Repeat the whole listing. Keep it exact.

========

/-- Lifting images to `ℝ¹`: the image of `{z | z 0 ∈ S}` under `p ↦ (f (p 0))` is
`{z | z 0 ∈ f '' S}`. [folklore] -/
theorem image_fin_one (f : ℝ → ℝ) (S : Set ℝ) :
    (fun p : Fin 1 → ℝ => fun _ : Fin 1 => f (p 0)) '' {z | z 0 ∈ S} = {z | z 0 ∈ f '' S} := by
  ext z
  simp only [mem_image, mem_setOf_eq]
  constructor
  · rintro ⟨p, hp, rfl⟩
    exact ⟨p 0, hp, rfl⟩
  · rintro ⟨t, ht, hz⟩
    refine ⟨fun _ => t, ht, ?_⟩
    funext i
    rw [Subsingleton.elim i 0]
    exact hz

/-- A continuous strictly increasing function on `[0,1]` maps `(0,1)` onto `(f 0, f 1)`
(intermediate value theorem). [folklore] -/
theorem image_Ioo_eq {f : ℝ → ℝ} (hc : ContinuousOn f (Icc 0 1)) (hm : StrictMonoOn f (Icc 0 1)) :
    f '' Ioo 0 1 = Ioo (f 0) (f 1) := by
  refine Subset.antisymm ?_ (intermediate_value_Ioo zero_le_one hc)
  rintro _ ⟨t, ht, rfl⟩
  exact ⟨hm (left_mem_Icc.2 zero_le_one) (Ioo_subset_Icc_self ht) ht.1,
    hm (Ioo_subset_Icc_self ht) (right_mem_Icc.2 zero_le_one) ht.2⟩

/-! ## Rule 2 along an increasing diffeomorphism of `(0,1)` -/

/-- **Push-forward of `[∫_{(0,1)} φ′]` along `φ`.** If `r = [∫_{(0,1)} φ′]` with `φ`
`ℚ`-semialgebraic, continuous and strictly increasing on `[0,1]`, differentiable on `(0,1)` with
`ℚ`-semialgebraic derivative `φ′ > 0`, then rule 2 with `Φ = φ` yields a representation
`s = [∫_{(φ 0, φ 1)} 1]` with `[r] − [s] ∈ changeOfVariablesRel`.
[cite: KontsevichZagier2001, §1.2 rule (2)] -/
theorem push (r : KZ.IntegralRep 1) (hr : r.domain = {z | z 0 ∈ Ioo (0 : ℝ) 1}) (φ φ' : ℝ → ℝ)
    (a b : ℝ) (ha : φ 0 = a) (hb : φ 1 = b)
    (hφ : IsSemialgebraicFunOn ℚ {z : Fin 1 → ℝ | z 0 ∈ Ioo (0 : ℝ) 1} (fun p => φ (p 0)))
    (hφ' : IsSemialgebraicFunOn ℚ {z : Fin 1 → ℝ | z 0 ∈ Ioo (0 : ℝ) 1} (fun p => φ' (p 0)))
    (hcont : ContinuousOn φ (Icc 0 1)) (hmono : StrictMonoOn φ (Icc 0 1))
    (hder : ∀ t ∈ Ioo (0 : ℝ) 1, HasDerivAt φ (φ' t) t) (hpos : ∀ t ∈ Ioo (0 : ℝ) 1, 0 < φ' t)
    (hint : ∀ p ∈ r.domain, r.integrand p = φ' (p 0)) :
    ∃ s : KZ.IntegralRep 1, s.domain = {z | z 0 ∈ Ioo a b} ∧ (∀ z ∈ s.domain, s.integrand z = 1) ∧
      KZ.of r - KZ.of s ∈ KZ.changeOfVariablesRel := by
  have hmem : ∀ p ∈ r.domain, p 0 ∈ Ioo (0 : ℝ) 1 := fun p hp => by
    rw [hr] at hp
    exact hp
  have hφr : IsSemialgebraicFunOn ℚ r.domain (fun p => φ (p 0)) := by
    rw [hr]
    exact hφ
  have hφ'r : IsSemialgebraicFunOn ℚ r.domain (fun p => φ' (p 0)) := by
    rw [hr]
    exact hφ'
  have hinj : InjOn (fun p : Fin 1 → ℝ => fun _ : Fin 1 => φ (p 0)) r.domain := by
    intro p hp q hq hpq
    have h0 := congr_fun hpq 0
    dsimp only at h0
    have h1 : p 0 = q 0 :=
      hmono.injOn (Ioo_subset_Icc_self (hmem p hp)) (Ioo_subset_Icc_self (hmem q hq)) h0
    funext i
    rw [Subsingleton.elim i 0]
    exact h1
  have hΦsa : IsSemialgebraicMapOn ℚ r.domain (fun p : Fin 1 → ℝ => fun _ : Fin 1 => φ (p 0)) :=
    IsSemialgebraicMapOn.of_forall r.isSemialgebraic_domain fun _ => hφr
  have hG := stub_semialgebraicInvFunOn hΦsa hinj
  have hGΦ : ∀ p ∈ r.domain,
      Function.invFunOn (fun p : Fin 1 → ℝ => fun _ : Fin 1 => φ (p 0)) r.domain
        (fun _ => φ (p 0)) = p :=
    fun p hp => hinj.leftInvOn_invFunOn hp
  obtain ⟨s, hsdom, hsint, hrel⟩ := stub_pushforwardDimOne r φ φ' _ hφr hφ'r
    (fun p hp => hder _ (hmem p hp)) (fun p hp => (hpos _ (hmem p hp)).ne') hG hGΦ
  refine ⟨s, ?_, ?_, hrel⟩
  · rw [hsdom, hr, image_fin_one, image_Ioo_eq hcont hmono, ha, hb]
  · intro z hz
    rw [hsdom] at hz
    obtain ⟨p, hp, rfl⟩ := hz
    rw [hsint p hp, hint p hp, abs_of_pos (hpos _ (hmem p hp)),
      div_self (hpos _ (hmem p hp)).ne']

end ExactDimOne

========

_Exercise answer_
/-- Lifting images to `ℝ¹`: the image of `{z | z 0 ∈ S}` under `p ↦ (f (p 0))` is
`{z | z 0 ∈ f '' S}`. [folklore] -/
theorem image_fin_one (f : ℝ → ℝ) (S : Set ℝ) :
    (fun p : Fin 1 → ℝ => fun _ : Fin 1 => f (p 0)) '' {z | z 0 ∈ S} = {z | z 0 ∈ f '' S} := by
  ext z
  simp only [mem_image, mem_setOf_eq]
  constructor
  · rintro ⟨p, hp, rfl⟩
    exact ⟨p 0, hp, rfl⟩
  · rintro ⟨t, ht, hz⟩
    refine ⟨fun _ => t, ht, ?_⟩
    funext i
    rw [Subsingleton.elim i 0]
    exact hz

/-- A continuous strictly increasing function on `[0,1]` maps `(0,1)` onto `(f 0, f 1)`
(intermediate value theorem). [folklore] -/
theorem image_Ioo_eq {f : ℝ → ℝ} (hc : ContinuousOn f (Icc 0 1)) (hm : StrictMonoOn f (Icc 0 1)) :
    f '' Ioo 0 1 = Ioo (f 0) (f 1) := by
  refine Subset.antisymm ?_ (intermediate_value_Ioo zero_le_one hc)
  rintro _ ⟨t, ht, rfl⟩
  exact ⟨hm (left_mem_Icc.2 zero_le_one) (Ioo_subset_Icc_self ht) ht.1,
    hm (Ioo_subset_Icc_self ht) (right_mem_Icc.2 zero_le_one) ht.2⟩

/-! ## Rule 2 along an increasing diffeomorphism of `(0,1)` -/

/-- **Push-forward of `[∫_{(0,1)} φ′]` along `φ`.** If `r = [∫_{(0,1)} φ′]` with `φ`
`ℚ`-semialgebraic, continuous and strictly increasing on `[0,1]`, differentiable on `(0,1)` with
`ℚ`-semialgebraic derivative `φ′ > 0`, then rule 2 with `Φ = φ` yields a representation
`s = [∫_{(φ 0, φ 1)} 1]` with `[r] − [s] ∈ changeOfVariablesRel`.
[cite: KontsevichZagier2001, §1.2 rule (2)] -/
theorem push (r : KZ.IntegralRep 1) (hr : r.domain = {z | z 0 ∈ Ioo (0 : ℝ) 1}) (φ φ' : ℝ → ℝ)
    (a b : ℝ) (ha : φ 0 = a) (hb : φ 1 = b)
    (hφ : IsSemialgebraicFunOn ℚ {z : Fin 1 → ℝ | z 0 ∈ Ioo (0 : ℝ) 1} (fun p => φ (p 0)))
    (hφ' : IsSemialgebraicFunOn ℚ {z : Fin 1 → ℝ | z 0 ∈ Ioo (0 : ℝ) 1} (fun p => φ' (p 0)))
    (hcont : ContinuousOn φ (Icc 0 1)) (hmono : StrictMonoOn φ (Icc 0 1))
    (hder : ∀ t ∈ Ioo (0 : ℝ) 1, HasDerivAt φ (φ' t) t) (hpos : ∀ t ∈ Ioo (0 : ℝ) 1, 0 < φ' t)
    (hint : ∀ p ∈ r.domain, r.integrand p = φ' (p 0)) :
    ∃ s : KZ.IntegralRep 1, s.domain = {z | z 0 ∈ Ioo a b} ∧ (∀ z ∈ s.domain, s.integrand z = 1) ∧
      KZ.of r - KZ.of s ∈ KZ.changeOfVariablesRel := by
  have hmem : ∀ p ∈ r.domain, p 0 ∈ Ioo (0 : ℝ) 1 := fun p hp => by
    rw [hr] at hp
    exact hp
  have hφr : IsSemialgebraicFunOn ℚ r.domain (fun p => φ (p 0)) := by
    rw [hr]
    exact hφ
  have hφ'r : IsSemialgebraicFunOn ℚ r.domain (fun p => φ' (p 0)) := by
    rw [hr]
    exact hφ'
  have hinj : InjOn (fun p : Fin 1 → ℝ => fun _ : Fin 1 => φ (p 0)) r.domain := by
    intro p hp q hq hpq
    have h0 := congr_fun hpq 0
    dsimp only at h0
    have h1 : p 0 = q 0 :=
      hmono.injOn (Ioo_subset_Icc_self (hmem p hp)) (Ioo_subset_Icc_self (hmem q hq)) h0
    funext i
    rw [Subsingleton.elim i 0]
    exact h1
  have hΦsa : IsSemialgebraicMapOn ℚ r.domain (fun p : Fin 1 → ℝ => fun _ : Fin 1 => φ (p 0)) :=
    IsSemialgebraicMapOn.of_forall r.isSemialgebraic_domain fun _ => hφr
  have hG := stub_semialgebraicInvFunOn hΦsa hinj
  have hGΦ : ∀ p ∈ r.domain,
      Function.invFunOn (fun p : Fin 1 → ℝ => fun _ : Fin 1 => φ (p 0)) r.domain
        (fun _ => φ (p 0)) = p :=
    fun p hp => hinj.leftInvOn_invFunOn hp
  obtain ⟨s, hsdom, hsint, hrel⟩ := stub_pushforwardDimOne r φ φ' _ hφr hφ'r
    (fun p hp => hder _ (hmem p hp)) (fun p hp => (hpos _ (hmem p hp)).ne') hG hGΦ
  refine ⟨s, ?_, ?_, hrel⟩
  · rw [hsdom, hr, image_fin_one, image_Ioo_eq hcont hmono, ha, hb]
  · intro z hz
    rw [hsdom] at hz
    obtain ⟨p, hp, rfl⟩ := hz
    rw [hsint p hp, hint p hp, abs_of_pos (hpos _ (hmem p hp)),
      div_self (hpos _ (hmem p hp)).ne']

end ExactDimOne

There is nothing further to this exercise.